Matching my parallel work, the authors write: “By 2014, patents that cite an “extreme” or “impossible” number of citations are responsible for more than 46% of all patent citations, even though they comprise less than 5% of all patents issued in that year.”  In my data – looking at patents issued Jan-Aug 2017 – I found that the skew has increased so that the “impossible” patents now cite half of all applicant-submitted patent citations.  [Note Here that Kuhn looks at citation of US patent documents only, while my approach considered all citations, but limited them to  those designated as applicant cited.]

Figure 1 from the article provides further information.

KuhnCitations

When focusing on those “impossible” patents, the team concluded that “the citations generated by highly citing patents appear to be particularly uninformative.”  This conclusion is based upon their conclusion that many of the cited references are dissimilar to the claimed invention.
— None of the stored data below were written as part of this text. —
import Summits.QuantumFields.YangMills.Theorems.UnitScaleTiltProp8FlatCubeSequenceAligned
import Summits.QuantumFields.YangMills.Theorems.UnitScaleTiltProp8FlatCubeOpsText
import HarnessLib

/-!
# Route `UnitScaleTilt`, crux K1 child «MinimiserStabilityRegPr» (stmt-QuantumFields-19200), v8 pillars P2/P5 — **THE ALIGNED CUBE SEQUENCE IS `Adm22`-ADMISSIBLE**:
# `R·M ≤ S ⇒ Adm22 (cubeSeqM x₀ k hk ρ S M hM) R M` ([Balaban1984PropagatorsII] (2.1)–(2.2) for the cube sequence (144) of [Balaban1985Variational]), hence P5's instance
# `cubeSeqMT3 F n K x₀ ρ S M hM` meets the admissibility hypothesis of P2's text `FlatCubeOpsText.FlatOpsAdm(Pow)At` (OWNER RULING g21-№3 §A: «so that P5's instance is
# LITERALLY Adm22-admissible with M = L^{a₁}»)

Cell `ym3-torus` (HUMAN RULING D-0037, YM ladder rung R3), seat `ym3-torus-p1` gen 15.  `--supports stmt-QuantumFields-19200 --as helper`; count-neutral; def-free.
Inputs by name: `FlatCubeSequenceAligned.cubeSeqM_bigBlocks` ((2.1)) and `sep22_cubeSeqM` ((2.2) with `S + 1 ≤ dist`), p533572; `FlatCubeOpsText.Adm22`, p532698.

References: [Balaban1984PropagatorsII] (2.1)–(2.2) p.224; [Balaban1985Variational] (144) p.300, (162)–(163) p.303.
-/

set_option autoImplicit false

namespace Summit.QuantumFields.YangMills.Theorems.FlatCubeSequenceAdm

open Literature.MathematicalPhysics.QuantumFieldTheory.Balaban1983to89
open T3ContinuumYM3Torus (T3Family)
open FlatCubeSequenceAligned (cubeSeqM cubeSeqMT3 cubeSeqM_bigBlocks sep22_cubeSeqM)
open FlatCubeOpsText (Adm22)

variable {P : Params}

/-- **THE ALIGNED CUBE SEQUENCE IS ADMISSIBLE**: for `R·M ≤ S` (and `1 ≤ M`, `k ≤ m + K`) the nested family `cubeSeqM x₀ k hk ρ S M hM` satisfies (2.1)–(2.2) with big blocks
`M` and separation `R` — `FlatCubeOpsText.Adm22`. [cite: Balaban1984PropagatorsII, (2.1)-(2.2) p.224; Balaban1985Variational, (144) p.300] -/
theorem adm22_cubeSeqM (x₀ : Site P 0) {k : ℕ} (hk : k ≤ P.m + P.K) (ρ : ℕ) {S M R : ℕ} (hM : 1 ≤ M) (hRS : R * M ≤ S) :
    Adm22 (cubeSeqM x₀ k hk ρ S M hM) R M := by
  refine ⟨cubeSeqM_bigBlocks x₀ hk ρ S M hM, fun j y y' hy hy' => ?_⟩
  have h := sep22_cubeSeqM x₀ hk ρ S M hM j y y' hy hy'
  have hcast : ((R * M : ℕ) : ℝ) ≤ (S : ℝ) := by exact_mod_cast hRS
  linarith

section T3

/-- **P5's INSTANCE MEETS P2's HYPOTHESIS**: at the d = 3 carrier (`k = K − n`), `R·M ≤ S ⇒ Adm22 (cubeSeqMT3 F n K x₀ ρ S M hM) R M` — with `M := L^{a₁}`, `R := R₁` of
[Balaban1985RegularSpaces] and `S := R₁·M₁` this is print's (144) «dist(□_{n+1}, □_nᶜ) = R₁M₁Lⁿη». [cite: Balaban1985Variational, (144) p.300; Balaban1984PropagatorsII, (2.2) p.224] -/
theorem adm22_cubeSeqMT3 (F : T3Family) (n K : ℕ) (x₀ : Site (F.P K) 0) (ρ : ℕ) {S M R : ℕ} (hM : 1 ≤ M) (hRS : R * M ≤ S) :
    Adm22 (cubeSeqMT3 F n K x₀ ρ S M hM) R M :=
  adm22_cubeSeqM x₀ (FlatMinimizerH.le_T3 F n K) ρ hM hRS

end T3

end Summit.QuantumFields.YangMills.Theorems.FlatCubeSequenceAdm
Kuhn, et al., is directed at academic researchers who use patent citation in their empirical research on business and technological trends.  Thus, the conclusions drawn are not designed to either indict or improve the patent system – rather, the primary conclusion is that researchers should consider this skew when making assumptions about the importance of patent citations.  “The main contribution of this article is to provide prima facie evidence that the citation generating process is now generating significant measurement error for many academic studies.”
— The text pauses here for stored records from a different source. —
/-- The family of all `m`-th coordinate derivatives of all vorticity components, indexed by
triples `(β, k, i)`: `vortFam m v (β, k, i) = ∂^β Ω_{ki}`; bundled by `famVec` it has pointwise
squared norm `vortSq m v`. [folklore] -/
def vortFam (m : ℕ) (v : 𝔼 → 𝔼) : (Fin m → ι) × ι × ι → 𝔼 → ℝ :=
  fun c => ipderiv c.1 (vortComp v c.2.1 c.2.2)

omit [Fintype ι] in
/-- Unfolding `levelFam`. [folklore] -/
@[simp]
theorem levelFam_apply (m : ℕ) (v : 𝔼 → 𝔼) (c : (Fin m → ι) × ι) :
    levelFam m v c = ipderiv c.1 fun y => v y c.2 := rfl

omit [Fintype ι] in
/-- Unfolding `vortFam`. [folklore] -/
@[simp]
theorem vortFam_apply (m : ℕ) (v : 𝔼 → 𝔼) (c : (Fin m → ι) × ι × ι) :
    vortFam m v c = ipderiv c.1 (vortComp v c.2.1 c.2.2) := rfl

/-- Members of `levelFam` are smooth. [folklore] -/
theorem contDiff_levelFam (hv : ContDiff ℝ ∞ v) (m : ℕ) (c : (Fin m → ι) × ι) :
    ContDiff ℝ ∞ (levelFam m v c) :=
  contDiff_ipderiv (contDiff_comp_of_contDiff hv c.2) c.1

/-- Members of `vortFam` are smooth. [folklore] -/
theorem contDiff_vortFam (hv : ContDiff ℝ ∞ v) (m : ℕ) (c : (Fin m → ι) × ι × ι) :
    ContDiff ℝ ∞ (vortFam m v c) :=
  contDiff_ipderiv (contDiff_vortComp hv c.2.1 c.2.2) c.1

/-- `∑_{(γ,i)} (∂^γ vᵢ)² = |∇ᵐ v|²`. [folklore] -/
theorem sum_sq_levelFam (m : ℕ) (v : 𝔼 → 𝔼) (x : 𝔼) :
    ∑ c, levelFam m v c x ^ 2 = levelSq m v x := by
  rw [Fintype.sum_prod_type, levelSq]
  simp only [levelFam_apply, dnormSq]
  exact sum_comm
/-! ### Stationary phase with an amplitude -/

/-- **Weighted sharp stationary phase** (convex case).  Under the hypotheses of `stationaryPhase_log`
(`r ≤ P'' ≤ Ar`, `|P'''| ≤ λ₃` on `[α, β]`, `P'(c) = 0`, `α < c < β`) and for an amplitude `g` with two
derivatives on `[α, β]`, `|g'| ≤ G₁`, `g(α) = g(β) = 0`:
`‖∫_α^β g(x)e^{iP(x)} dx - g(c) 𝔣 e^{iP(c)} P''(c)^{-1/2}‖`
`  ≤ |g(c)| · 2A³(λ₃/r²)(2 + L₁ + L₂) + (G₁/r)(10 + 2A(L₁ + L₂))`,
`L₁ = log(1 + (c - α)√r)`, `L₂ = log(1 + (β - c)√r)`.
[cite: GrahamKolesnik1991, Lemma 3.4] [cite: Titchmarsh1986, Lemma 4.6] -/
theorem weightedStationaryPhase_sharp {P P' P'' P''' g g' g'' : ℝ → ℝ} {α β c r A lam3 G₁ : ℝ}
    (hαc : α < c) (hcβ : c < β) (hr : 0 < r) (hA : 1 ≤ A)
    (hP : ∀ x ∈ Icc α β, HasDerivAt P (P' x) x) (hP' : ∀ x ∈ Icc α β, HasDerivAt P' (P'' x) x)
    (hP'' : ∀ x ∈ Icc α β, HasDerivAt P'' (P''' x) x)
    (h2 : ∀ x ∈ Icc α β, r ≤ P'' x ∧ P'' x ≤ A * r) (h3 : ∀ x ∈ Icc α β, |P''' x| ≤ lam3) (hc : P' c = 0)
    (hg : ∀ x ∈ Icc α β, HasDerivAt g (g' x) x) (hg' : ∀ x ∈ Icc α β, HasDerivAt g' (g'' x) x)
    (hG1 : ∀ x ∈ Icc α β, |g' x| ≤ G₁) (hgα : g α = 0) (hgβ : g β = 0) :
    ‖(∫ x in α..β, (g x : ℂ) * Complex.exp (I * P x))
        - (g c : ℂ) * (fresnelC * Complex.exp (I * P c) * ((Real.sqrt (P'' c))⁻¹ : ℝ))‖
      ≤ |g c| * (2 * A ^ 3 * (lam3 / r ^ 2) *
            (2 + Real.log (1 + (c - α) * Real.sqrt r) + Real.log (1 + (β - c) * Real.sqrt r)))
        + G₁ / r * (10 + 2 * A * (Real.log (1 + (c - α) * Real.sqrt r) + Real.log (1 + (β - c) * Real.sqrt r))) := by
  have hαβ : α ≤ β := (hαc.trans hcβ).le
  have hcI : c ∈ Icc α β := ⟨hαc.le, hcβ.le⟩
  have hA0 : 0 < A := by linarith
  have hG : 0 ≤ G₁ := (abs_nonneg _).trans (hG1 c hcI)
  have hl : 0 ≤ lam3 := (abs_nonneg _).trans (h3 c hcI)
  set L₁ := Real.log (1 + (c - α) * Real.sqrt r) with hL₁
  set L₂ := Real.log (1 + (β - c) * Real.sqrt r) with hL₂
  have hsr : 0 < Real.sqrt r := Real.sqrt_pos.2 hr
  have hL₁0 : 0 ≤ L₁ := Real.log_nonneg (by nlinarith [hsr, hαc])
  have hL₂0 : 0 ≤ L₂ := Real.log_nonneg (by nlinarith [hsr, hcβ])
  set E : ℝ → ℂ := fun x => Complex.exp (I * P x) with hE
  have hEc : ContinuousOn E (Icc α β) := continuousOn_exp_I_mul hP
  have hgc : ContinuousOn g (Icc α β) := fun x hx => (hg x hx).continuousAt.continuousWithinAt
  have hg'c : ContinuousOn g' (Icc α β) := fun x hx => (hg' x hx).continuousAt.continuousWithinAt
  have hP''c : ContinuousOn P'' (Icc α β) := fun x hx => (hP'' x hx).continuousAt.continuousWithinAt
  -- `|g(c)| ≤ G₁ (c - α)`, `|g(c)| ≤ G₁ (β - c)`
  have hgc1 : |g c| ≤ G₁ * (c - α) := by
    obtain ⟨ξ, hξ, hξ'⟩ := exists_hasDerivAt_eq_sub hαc (fun y hy => hg y ⟨hy.1, hy.2.trans hcβ.le⟩)
    rw [hgα, sub_zero] at hξ'
    rw [hξ', abs_mul, abs_of_pos (sub_pos.2 hαc)]
    exact mul_le_mul_of_nonneg_right (hG1 ξ ⟨hξ.1.le, hξ.2.le.trans hcβ.le⟩) (by linarith)
  have hgc2 : |g c| ≤ G₁ * (β - c) := by
    obtain ⟨ξ, hξ, hξ'⟩ := exists_hasDerivAt_eq_sub hcβ (fun y hy => hg y ⟨hαc.le.trans hy.1, hy.2⟩)
    rw [hgβ, zero_sub] at hξ'
    have : |g c| = |g' ξ| * (β - c) := by
      rw [← abs_neg, hξ', abs_mul, abs_of_pos (sub_pos.2 hcβ)]
    rw [this]
    exact mul_le_mul_of_nonneg_right (hG1 ξ ⟨hαc.le.trans hξ.1.le, hξ.2.le⟩) (by linarith)
  -- ### the main part `g(c) ∫ e^{iP}`
  have hmain := stationaryPhase_log hαc hcβ hr hA hP hP' hP'' h2 h3 hc
  have hmain' : ‖(g c : ℂ) * ((∫ x in α..β, E x) - fresnelC * Complex.exp (I * P c) * ((Real.sqrt (P'' c))⁻¹ : ℝ))‖
      ≤ 4 * (G₁ / r) + |g c| * (2 * A ^ 3 * (lam3 / r ^ 2) * (2 + L₁ + L₂)) := by
    rw [norm_mul, Complex.norm_real, Real.norm_eq_abs]
    refine (mul_le_mul_of_nonneg_left hmain (abs_nonneg _)).trans ?_
    have hca : c - α ≠ 0 := (sub_pos.2 hαc).ne'
    have hbc : β - c ≠ 0 := (sub_pos.2 hcβ).ne'
    have h1 : |g c| * (2 / (r * (c - α))) ≤ 2 * (G₁ / r) := by
      calc |g c| * (2 / (r * (c - α))) ≤ G₁ * (c - α) * (2 / (r * (c - α))) :=
            mul_le_mul_of_nonneg_right hgc1 (by positivity)
        _ = 2 * (G₁ / r) := by field_simp
    have h2' : |g c| * (2 / (r * (β - c))) ≤ 2 * (G₁ / r) := by
      calc |g c| * (2 / (r * (β - c))) ≤ G₁ * (β - c) * (2 / (r * (β - c))) :=
            mul_le_mul_of_nonneg_right hgc2 (by positivity)
        _ = 2 * (G₁ / r) := by field_simp
    nlinarith [h1, h2', abs_nonneg (g c)]
  -- ### the defect part `∫ (g - g(c)) e^{iP}`, two sides
  have hsubR : Icc c β ⊆ Icc α β := Icc_subset_Icc hαc.le le_rfl
  have hsubL : Icc α c ⊆ Icc α β := Icc_subset_Icc le_rfl hcβ.le
  have hk : ∀ x ∈ Icc α β, HasDerivAt (fun x => g x - g c) (g' x) x := fun x hx => (hg x hx).sub_const _
  have hB2 : ∀ x ∈ Icc α β, |P'' x| ≤ A * r := fun x hx => by
    rw [abs_of_pos (hr.trans_le (h2 x hx).1)]; exact (h2 x hx).2
  have hright : ‖∫ x in c..β, ((g x - g c : ℝ) : ℂ) * E x‖ ≤ G₁ / r * (3 + (1 + A * r / r) * L₂) :=
    norm_integral_amp_right_le (k := fun x => g x - g c) hcβ.le hr (by positivity) hG
      (fun x hx => hP x (hsubR hx)) (fun x hx => hP' x (hsubR hx)) (hP''c.mono hsubR)
      (fun x hx => (deriv_bounds_right hP' (fun y hy => ⟨(h2 y hy).1, (h2 y hy).2⟩) hcI hc (hsubR hx) hx.1).1)
      (fun x hx => hB2 x (hsubR hx)) (fun x hx => hk x (hsubR hx)) (hg'c.mono hsubR)
      (fun x hx => hG1 x (hsubR hx)) (by simp)
  have hleft : ‖∫ x in α..c, ((g x - g c : ℝ) : ℂ) * E x‖ ≤ G₁ / r * (3 + (1 + A * r / r) * L₁) :=
    norm_integral_amp_left_le (k := fun x => g x - g c) hαc.le hr (by positivity) hG
      (fun x hx => hP x (hsubL hx)) (fun x hx => hP' x (hsubL hx)) (hP''c.mono hsubL)
      (fun x hx => (deriv_bounds_left hP' (fun y hy => ⟨(h2 y hy).1, (h2 y hy).2⟩) hcI hc (hsubL hx) hx.2).1)
      (fun x hx => hB2 x (hsubL hx)) (fun x hx => hk x (hsubL hx)) (hg'c.mono hsubL)
      (fun x hx => hG1 x (hsubL hx)) (by simp)
  rw [mul_div_assoc, div_self hr.ne', mul_one] at hright hleft
  -- ### assembly
  have hi : ∀ p ∈ Icc α β, ∀ q ∈ Icc α β, IntervalIntegrable (fun x => ((g x - g c : ℝ) : ℂ) * E x) volume p q :=
    fun p hp q hq => (((Complex.continuous_ofReal.comp_continuousOn (hgc.sub continuousOn_const)).mul hEc).mono
      (uIcc_subset_Icc hp hq)).intervalIntegrable
  have hiE : IntervalIntegrable E volume α β := (hEc.mono (by rw [uIcc_of_le hαβ])).intervalIntegrable
  have hsplit : (∫ x in α..β, (g x : ℂ) * E x)
      = (g c : ℂ) * (∫ x in α..β, E x) + ∫ x in α..β, ((g x - g c : ℝ) : ℂ) * E x := by
    rw [← intervalIntegral.integral_const_mul, ← intervalIntegral.integral_add (hiE.const_mul _)
      (hi α (left_mem_Icc.2 hαβ) β (right_mem_Icc.2 hαβ))]
    refine intervalIntegral.integral_congr fun x _ => ?_
    push_cast; ring
  have hdef : ‖∫ x in α..β, ((g x - g c : ℝ) : ℂ) * E x‖ ≤ G₁ / r * (6 + (1 + A) * (L₁ + L₂)) := by
    rw [← intervalIntegral.integral_add_adjacent_intervals (hi α (left_mem_Icc.2 hαβ) c hcI)
      (hi c hcI β (right_mem_Icc.2 hαβ))]
    refine (norm_add_le _ _).trans ?_
    have : G₁ / r * (3 + (1 + A) * L₁) + G₁ / r * (3 + (1 + A) * L₂) = G₁ / r * (6 + (1 + A) * (L₁ + L₂)) := by ring
    linarith [hleft, hright]
  calc ‖(∫ x in α..β, (g x : ℂ) * E x) - (g c : ℂ) * (fresnelC * Complex.exp (I * P c) * ((Real.sqrt (P'' c))⁻¹ : ℝ))‖
      = ‖(g c : ℂ) * ((∫ x in α..β, E x) - fresnelC * Complex.exp (I * P c) * ((Real.sqrt (P'' c))⁻¹ : ℝ))
          + ∫ x in α..β, ((g x - g c : ℝ) : ℂ) * E x‖ := by rw [hsplit]; congr 1; ring
    _ ≤ (4 * (G₁ / r) + |g c| * (2 * A ^ 3 * (lam3 / r ^ 2) * (2 + L₁ + L₂)))
        + G₁ / r * (6 + (1 + A) * (L₁ + L₂)) := (norm_add_le _ _).trans (add_le_add hmain' hdef)
    _ ≤ |g c| * (2 * A ^ 3 * (lam3 / r ^ 2) * (2 + L₁ + L₂)) + G₁ / r * (10 + 2 * A * (L₁ + L₂)) := by
        have h0 : 0 ≤ G₁ / r * (L₁ + L₂) := by positivity
        nlinarith [h0]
48 thoughts on “More on Patent Citations and the Impossibility Skew

  1. Does the number of references cited in a particular patent include NPL? Frequently I see the used abusively where a practitioner will cite every office action received from for every case they’ve written regarding some aspect of a particular technology for a client.

    1. Not sure why you label that as an abuse.

      If indeed the aspect of the particular technology is on point, then a colorable argument exists and such is not abuse, eh?

  2. Assuming for the moment that Examiner’s have access to modern technology, searching through all prior art or prior art in specific classifications, generally requires some keywords whose number and nature lean on the narrow side to keep irrelevant documents out of the results, and catch only a small percentage.

    Assuming also that the applicant cited references are bona fides relevant in the applicant’s view, then it would represent a smaller pool in which to search, affording the opportunity the use of keywords whose number and nature are relatively broad and catch a larger percentage.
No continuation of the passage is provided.